9 Responses to “Command Line Tuesdays – Part Seven”

  1. Not sure if its already planned but addig SUID, SGID and sticky bits would be worth covering.

  2. Trying to figure out binary chmod values is terrible. It’s an old and counterintuitive method. These days we have much better! At least if you’re using GNU coreutils (which you probably are).

    chmod accepts permissions in this form: `chmod x±xxx,x±xxx,x±xxx file`, where the first “x” is a letter indicating which permission set you want to change (u – user, g – group, o – others), followed by either a plus (if you want to allow access) or a minus (if you want to restrict access), and then followed by any of the three letters rwx (read write and execute, as we see in `ls -l`).

    So taking your example, if we would like to have a file with read, write and executing permissions for the file owner and for the group owner of the file, but make it unavailable to all other users, we do:

    chmod u+rwx,g+rwx,o-rwx example_file

    Or, if we look at ls -l and see that the file is -rwxr–r–, then we can simply do:

    chmod g+wx,o-r example_file

    Much easier to understand and remember!

    Then about `su`, technically you don’t ever want to use it, because sudo is much safer. If you use su and leave the terminal open, anyone will be able to have full control over your PC while you’re not looking. Plus, with sudo asking for the password every once in a while, it gives you a bit of time to think if you really want to run whatever you want to run with root permissions. And lastly, in su mode you can get confused as to what user you’re doing changes as. For instance, in you do `touch test.txt` in su mode, it will be owned by root:root. You can get in quite a pickle later on, trying to figure out why the file you created back then isn’t writeable for you any more. Meanwhile you would never do `sudo touch test.txt` in your home directory, because that doesn’t make any sense to use over a simple `touch test.txt`.
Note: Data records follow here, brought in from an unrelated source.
import Literature.Combinatorics.SetFamily.OddtownTheorem

/-!
# The Ahlswede–El Gamal–Pang theorem: two families with all cross intersections even satisfy
# `|𝓐|·|𝓑| ≤ 2ⁿ`

S. Jukna, *Extremal Combinatorics — with applications in computer science* (1st ed., Springer 2001)
[Jukna2001], Chapter 15 "Orthogonality and rank arguments", §15.1.1 "Orthogonal coding":
Theorem 15.1 (Ahlswede–El Gamal–Pang 1984) with the proof of Delsarte–Piret (1985) printed there,
and Exercise 15.1 (the "odd" case with the printed hint); originals:
R. Ahlswede, A. El Gamal, K. F. Pang, *A two-family extremal problem in Hamming space*, Discrete
Math. 49 (1984) 1–5 [AhlswedeElGamalPang1984]; Ph. Delsarte, Ph. Piret, *An extension of an
inequality by Ahlswede, El Gamal and Pang for pairs of binary codes*, Discrete Math. 55 (1985)
313–315 [DelsartePiret1985].

**Theorem 15.1.** Let `𝓐` and `𝓑` be two families of subsets of an `n`-element set with `|A ∩ B|`
even for all `A ∈ 𝓐`, `B ∈ 𝓑`. Then `|𝓐|·|𝓑| ≤ 2ⁿ`. The same holds with "even" replaced by
"odd"; then even `|𝓐|·|𝓑| ≤ 2ⁿ⁻¹` (Exercise 15.1).

Printed proof: incidence vectors in `𝔽₂ⁿ`; `U` = vectors of `𝓐`, `V` = vectors of `𝓑`, `v₀ ∈ V`,
`V₀ = v₀ + V`; every `u ∈ U` is orthogonal to every `w ∈ V₀` (all `⟨u, v⟩` have the same parity),
so `dim U' ≤ n − dim V₀'` for the spans, and `|𝓐|·|𝓑| = |U|·|V₀| ≤ |U'|·|V₀'| ≤ 2^{dim U' + dim V₀'}
≤ 2ⁿ`.  For the odd case (hint of Exercise 15.1) replace `U` by `U ∪ (u₀ + U)`, a disjoint union.

PROVED here (theorems only, no named facts), over `𝔽₂ = ZMod 2` with the incidence vectors and
`⟨v_A, v_B⟩ = |A ∩ B|` of `OddtownTheorem.lean`:
* `dotProduct_eq_zero_of_mem_span` — orthogonality passes to spans;
* `finrank_add_finrank_le_of_dotProduct_eq_zero` — Proposition 14.2 in the form used: mutually
  orthogonal subspaces `U, W ≤ Fⁿ` have `dim U + dim W ≤ n` (any field; rank–nullity for the
  matrix whose rows are a basis of `W`);
* `card_mul_card_le_two_pow_of_dotProduct_eq_zero` — the engine (15.1): `|S|·|T| ≤ 2ⁿ` for
  mutually orthogonal `S, T ⊆ 𝔽₂ⁿ`;
* **`card_mul_card_le_two_pow_of_card_inter_even`** — Theorem 15.1;
  **`card_mul_card_le_two_pow_of_card_inter_parity`** — the same-parity form the printed proof
  gives; **`card_mul_card_le_two_pow_pred_of_card_inter_odd`** — Exercise 15.1 (`≤ 2ⁿ⁻¹`).

## References

* [Jukna2001] S. Jukna, *Extremal Combinatorics*, 1st ed., Springer (2001), Theorem 15.1 and its
  proof, Exercise 15.1 (held text
  `book:jukna2011-extremal-combinatorics-with-applications-computer-science`, chunks 191, 201–202).
* [AhlswedeElGamalPang1984] R. Ahlswede, A. El Gamal, K. F. Pang, Discrete Math. 49 (1984) 1–5,
  doi:10.1016/0012-365X(84)90144-4.
* [DelsartePiret1985] Ph. Delsarte, Ph. Piret, Discrete Math. 55 (1985) 313–315,
  doi:10.1016/S0012-365X(85)80008-X.
-/

namespace Literature.Combinatorics.SetFamily

open Finset Matrix

/-! ### Orthogonal subspaces of `Fⁿ` -/

section Field

variable {F : Type*} [Field F] {ι : Type*} [Fintype ι]

/-- Orthogonality of generators passes to the spans (bilinearity of the dot product).
[cite: Jukna2001, Ch. 15 §15.1.1, proof of Theorem 15.1 ("let `U'` and `V₀'` be the subspaces
spanned by `U` and `V₀`")] -/
theorem dotProduct_eq_zero_of_mem_span {S T : Set (ι → F)} (h : ∀ s ∈ S, ∀ t ∈ T, s ⬝ᵥ t = 0)
    {u w : ι → F} (hu : u ∈ Submodule.span F S) (hw : w ∈ Submodule.span F T) : u ⬝ᵥ w = 0 := by
  -- first for a generator `t`, by induction on `u`; then by induction on `w`
  have step : ∀ t ∈ T, ∀ u ∈ Submodule.span F S, u ⬝ᵥ t = 0 := by
    intro t ht u hu
    induction hu using Submodule.span_induction with
    | mem x hx => exact h x hx t ht
    | zero => exact zero_dotProduct _
    | add x y _ _ hx hy => rw [add_dotProduct, hx, hy, add_zero]
    | smul c x _ hx => rw [smul_dotProduct, hx, smul_zero]
  induction hw using Submodule.span_induction with
  | mem x hx => exact step x hx u hu
  | zero => exact dotProduct_zero _
  | add x y _ _ hx hy => rw [dotProduct_add, hx, hy, add_zero]
  | smul c x _ hx => rw [dotProduct_smul, hx, smul_zero]

/-- **Proposition 14.2, as used: mutually orthogonal subspaces `U, W ≤ Fⁿ` have
`dim U + dim W ≤ n`** (`U ≤ W^⊥` and `dim W^⊥ = n − dim W`: rank–nullity for the matrix whose rows
form a basis of `W`). [cite: Jukna2001, Ch. 14 Proposition 14.2 and Ch. 15 proof of
Theorem 15.1 ("`dim U' ≤ n − dim V₀'`")] -/
theorem finrank_add_finrank_le_of_dotProduct_eq_zero (U W : Submodule F (ι → F))
    (h : ∀ u ∈ U, ∀ w ∈ W, u ⬝ᵥ w = 0) :
    Module.finrank F U + Module.finrank F W ≤ Fintype.card ι := by
  classical
  set d := Module.finrank F W with hd
  let b := Module.finBasis F W
  let G : Matrix (Fin d) ι F := Matrix.of fun i a => (b i : ι → F) a
  -- `U ≤ ker G`
  have hUker : U ≤ LinearMap.ker G.mulVecLin := by
    intro u hu
    rw [LinearMap.mem_ker, Matrix.mulVecLin_apply]
    funext i
    change (fun a => (b i : ι → F) a) ⬝ᵥ u = 0
    rw [dotProduct_comm]
    exact h u hu _ (b i).2
  -- `rank G = d`
  have hrange : Module.finrank F (LinearMap.range G.mulVecLin) = d := by
    change G.rank = d
    rw [Matrix.rank_eq_finrank_span_row]
    have hli : LinearIndependent F (fun i => (b i : ι → F)) :=
      b.linearIndependent.map' W.subtype W.ker_subtype
    have h1 := finrank_span_eq_card hli
    rw [Fintype.card_fin] at h1
    exact h1
  have hrn := LinearMap.finrank_range_add_finrank_ker G.mulVecLin
  rw [Module.finrank_fintype_fun_eq_card, hrange] at hrn
  have hker := Submodule.finrank_mono hUker
  omega

end Field

/-! ### The engine: mutually orthogonal subsets of `𝔽₂ⁿ` -/

variable {α : Type*} [DecidableEq α] [Fintype α]

omit [DecidableEq α] in
/-- **(15.1): mutually orthogonal sets `S, T ⊆ 𝔽₂ⁿ` satisfy `|S|·|T| ≤ 2ⁿ`** —
`|S|·|T| ≤ |span S|·|span T| = 2^{dim + dim} ≤ 2ⁿ`. [cite: Jukna2001, Ch. 15 §15.1.1, proof of
Theorem 15.1, display (15.1); DelsartePiret1985] -/
theorem card_mul_card_le_two_pow_of_dotProduct_eq_zero (S T : Finset (α → ZMod 2))
    (h : ∀ s ∈ S, ∀ t ∈ T, s ⬝ᵥ t = 0) : S.card * T.card ≤ 2 ^ Fintype.card α := by
  classical
  set U := Submodule.span (ZMod 2) (S : Set (α → ZMod 2)) with hU
  set W := Submodule.span (ZMod 2) (T : Set (α → ZMod 2)) with hW
  have horth : ∀ u ∈ U, ∀ w ∈ W, u ⬝ᵥ w = 0 := fun u hu w hw =>
    dotProduct_eq_zero_of_mem_span (fun s hs t ht => h s hs t ht) hu hw
  have hdim := finrank_add_finrank_le_of_dotProduct_eq_zero U W horth
  have hS : S.card ≤ Nat.card U := by
    have hinj : Function.Injective (fun s : S => (⟨s.1, Submodule.subset_span s.2⟩ : U)) := by
      intro x y hxy
      exact Subtype.ext (congrArg (fun u : U => (u : α → ZMod 2)) hxy)
    have := Nat.card_le_card_of_injective _ hinj
    rwa [Nat.card_eq_fintype_card, Fintype.card_coe] at this
  have hT : T.card ≤ Nat.card W := by
    have hinj : Function.Injective (fun t : T => (⟨t.1, Submodule.subset_span t.2⟩ : W)) := by
      intro x y hxy
      exact Subtype.ext (congrArg (fun w : W => (w : α → ZMod 2)) hxy)
    have := Nat.card_le_card_of_injective _ hinj
    rwa [Nat.card_eq_fintype_card, Fintype.card_coe] at this
  rw [Module.natCard_eq_pow_finrank (K := ZMod 2), Nat.card_zmod] at hS hT
  calc S.card * T.card
      ≤ 2 ^ Module.finrank (ZMod 2) U * 2 ^ Module.finrank (ZMod 2) W := Nat.mul_le_mul hS hT
    _ = 2 ^ (Module.finrank (ZMod 2) U + Module.finrank (ZMod 2) W) := (pow_add _ _ _).symm
    _ ≤ 2 ^ Fintype.card α := Nat.pow_le_pow_right (by norm_num) hdim

/-! ### Theorem 15.1 and Exercise 15.1 -/

/-- **Theorem 15.1, same-parity form (the printed proof).** If all the intersections `A ∩ B`,
`A ∈ 𝓐`, `B ∈ 𝓑`, have the same parity, then `|𝓐|·|𝓑| ≤ 2ⁿ` (translate the vectors of `𝓑` by a
fixed `v₀`: `⟨u, v₀ + v⟩ = ⟨u, v₀⟩ + ⟨u, v⟩ = 0`). [cite: Jukna2001, Ch. 15 §15.1.1, Theorem 15.1 and
its proof; AhlswedeElGamalPang1984; DelsartePiret1985] -/
theorem card_mul_card_le_two_pow_of_card_inter_parity (𝓐 𝓑 : Finset (Finset α))
    (h : ∀ A ∈ 𝓐, ∀ B ∈ 𝓑, ∀ B' ∈ 𝓑, (((A ∩ B).card : ZMod 2)) = (A ∩ B').card) :
    𝓐.card * 𝓑.card ≤ 2 ^ Fintype.card α := by
  classical
  rcases 𝓑.eq_empty_or_nonempty with hB | ⟨B₀, hB₀⟩
  · simp [hB]
  set v : Finset α → (α → ZMod 2) := fun A a => if a ∈ A then 1 else 0 with hv
  have hvinj : Function.Injective v := by
    intro A B hAB
    ext a
    have ha := congrFun hAB a
    simp only [hv] at ha
    by_cases hA : a ∈ A <;> by_cases hB : a ∈ B <;> simp_all
  -- `S = U`, `T = V₀ = v₀ + V`
  have hle := card_mul_card_le_two_pow_of_dotProduct_eq_zero (𝓐.image v)
    (𝓑.image fun B => v B₀ + v B) (by
      intro s hs t ht
      obtain ⟨A, hA, rfl⟩ := Finset.mem_image.mp hs
      obtain ⟨B, hB, rfl⟩ := Finset.mem_image.mp ht
      rw [dotProduct_add, hv, indicator_dotProduct_indicator, indicator_dotProduct_indicator,
        h A hA B₀ hB₀ B hB, ← two_mul, show (2 : ZMod 2) = 0 from rfl, zero_mul])
  rwa [Finset.card_image_of_injective _ hvinj,
    Finset.card_image_of_injective _ (fun B B' hBB' => hvinj (add_left_cancel hBB'))] at hle

/-- **Theorem 15.1 (Ahlswede–El Gamal–Pang 1984).** Let `𝓐` and `𝓑` be families of subsets of an
`n`-element set with `|A ∩ B|` even for all `A ∈ 𝓐`, `B ∈ 𝓑`. Then `|𝓐|·|𝓑| ≤ 2ⁿ`.
[cite: Jukna2001, Ch. 15 §15.1.1, Theorem 15.1; AhlswedeElGamalPang1984] -/
theorem card_mul_card_le_two_pow_of_card_inter_even (𝓐 𝓑 : Finset (Finset α))
    (h : ∀ A ∈ 𝓐, ∀ B ∈ 𝓑, Even (A ∩ B).card) : 𝓐.card * 𝓑.card ≤ 2 ^ Fintype.card α := by
  refine card_mul_card_le_two_pow_of_card_inter_parity 𝓐 𝓑 fun A hA B hB B' hB' => ?_
  rw [ZMod.natCast_eq_zero_iff_even.mpr (h A hA B hB), ZMod.natCast_eq_zero_iff_even.mpr (h A hA B' hB')]

/-- **Exercise 15.1 (the odd case).** If `|A ∩ B|` is odd for all `A ∈ 𝓐`, `B ∈ 𝓑`, then
`|𝓐|·|𝓑| ≤ 2ⁿ⁻¹`: with `u₀ ∈ U` the set `U ∪ (u₀ + U)` is a disjoint union (a vector `u₀ + u = u'`
would have `⟨u', v⟩ = 1 + 1 = 0`), still orthogonal to `V₀`, so `2|𝓐|·|𝓑| ≤ 2ⁿ`.
[cite: Jukna2001, Ch. 15 Exercise 15.1 (hint); AhlswedeElGamalPang1984] -/
theorem card_mul_card_le_two_pow_pred_of_card_inter_odd (𝓐 𝓑 : Finset (Finset α))
    (h : ∀ A ∈ 𝓐, ∀ B ∈ 𝓑, Odd (A ∩ B).card) :
    𝓐.card * 𝓑.card ≤ 2 ^ (Fintype.card α - 1) := by
  classical
  rcases 𝓑.eq_empty_or_nonempty with hB | ⟨B₀, hB₀⟩
  · simp [hB]
  rcases 𝓐.eq_empty_or_nonempty with hA | ⟨A₀, hA₀⟩
  · simp [hA]
  -- `n ≥ 1`: `A₀ ∩ B₀` is nonempty
  have hn : 1 ≤ Fintype.card α := by
    have hodd := h A₀ hA₀ B₀ hB₀
    have hpos : 0 < (A₀ ∩ B₀).card := Nat.pos_of_ne_zero fun h0 => by
      rw [h0] at hodd; exact (Nat.not_odd_zero hodd).elim
    exact hpos.trans_le ((Finset.card_le_univ _).trans le_rfl)
  set v : Finset α → (α → ZMod 2) := fun A a => if a ∈ A then 1 else 0 with hv
  have hvinj : Function.Injective v := by
    intro A B hAB
    ext a
    have ha := congrFun hAB a
    simp only [hv] at ha
    by_cases hA : a ∈ A <;> by_cases hB : a ∈ B <;> simp_all
  have hvv : ∀ A ∈ 𝓐, ∀ B ∈ 𝓑, v A ⬝ᵥ v B = 1 := by
    intro A hA B hB
    rw [hv, indicator_dotProduct_indicator]
    exact ZMod.natCast_eq_one_iff_odd.mpr (h A hA B hB)
  -- `S = U ∪ (u₀ + U)`, `T = v₀ + V`
  have hdisj : Disjoint (𝓐.image v) (𝓐.image fun A => v A₀ + v A) := by
    rw [Finset.disjoint_left]
    intro s hs hs'
    obtain ⟨A, hA, rfl⟩ := Finset.mem_image.mp hs
    obtain ⟨A', hA', hAA'⟩ := Finset.mem_image.mp hs'
    have h1 := hvv A hA B₀ hB₀
    rw [← hAA', add_dotProduct, hvv A₀ hA₀ B₀ hB₀, hvv A' hA' B₀ hB₀] at h1
    exact absurd h1 (by decide)
  have hle := card_mul_card_le_two_pow_of_dotProduct_eq_zero
    (𝓐.image v ∪ 𝓐.image fun A => v A₀ + v A) (𝓑.image fun B => v B₀ + v B) (by
      intro s hs t ht
      obtain ⟨B, hB, rfl⟩ := Finset.mem_image.mp ht
      rcases Finset.mem_union.mp hs with hs | hs
      · obtain ⟨A, hA, rfl⟩ := Finset.mem_image.mp hs
        rw [dotProduct_add, hvv A hA B₀ hB₀, hvv A hA B hB]
        decide
      · obtain ⟨A, hA, rfl⟩ := Finset.mem_image.mp hs
        rw [dotProduct_add, add_dotProduct, add_dotProduct, hvv A₀ hA₀ B₀ hB₀, hvv A hA B₀ hB₀,
          hvv A₀ hA₀ B hB, hvv A hA B hB]
        decide)
  rw [Finset.card_union_of_disjoint hdisj, Finset.card_image_of_injective _ hvinj,
    Finset.card_image_of_injective _ (fun A A' hAA' => hvinj (add_left_cancel hAA')),
    Finset.card_image_of_injective _ (fun B B' hBB' => hvinj (add_left_cancel hBB'))] at hle
  -- `2|𝓐|·|𝓑| ≤ 2ⁿ`
  obtain ⟨m, hm⟩ : ∃ m, Fintype.card α = m + 1 := ⟨Fintype.card α - 1, by omega⟩
  rw [hm, pow_succ] at hle
  rw [hm, Nat.add_sub_cancel]
  nlinarith [hle]

end Literature.Combinatorics.SetFamily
    Oh, and worth mentioning are kdesu and gksudo (I guess? I’m not a GNOME user…) for running GUI programs with root permissions (albeit that’s also discouraged, GUI applications should use polkit instead).

  3. hcvv

    Please donot use plain
    su
    but
    su –
    (which is short for su -l). Read the man page why. And think about the security issues you will have when using as root the wrong environment (special the PATH variable).

  4. manitu

    Using the su – is also important if you want to start anything with a GUI, otherwise you will get “Session bus not found”.

    You can use chown also like, its much faster if you want to change both: chown user:group file

  5. manitu

    Sorry for double-post, but could you explain the user-handling in another CLT?

    Its really a pain for many users to understand how to give their permissions group-wise.

    It would be also cool to know what a systemuser (-r) actually is, if someone is going to install a service without yast and rpm.

  6. TAbdenour

    One weakness of linux over windows is not taking care of native ACL as the fact that NTFS offers souble and transparent method for administering access rights since NT4 (20 years).

    • @TAbdenour

      Whan I right click in dolphin and go to access privileges tab and then to a extended it gives me the option to set detailed access privileges for any or multiple users on the system – isn´t this an ACL?

    • Anonymous

      Tabdenour NT 4.0 was released to manufacturing on 31 July 1996 so not precisely 20 years, and with xattr and acl generally available on new installation you have what is needed.
      Even if posix acl doesn’t work exactly the same as ntfs …

  7. Shane

    Great tutorials When the series is complete, please publish all in some form of document example pdf.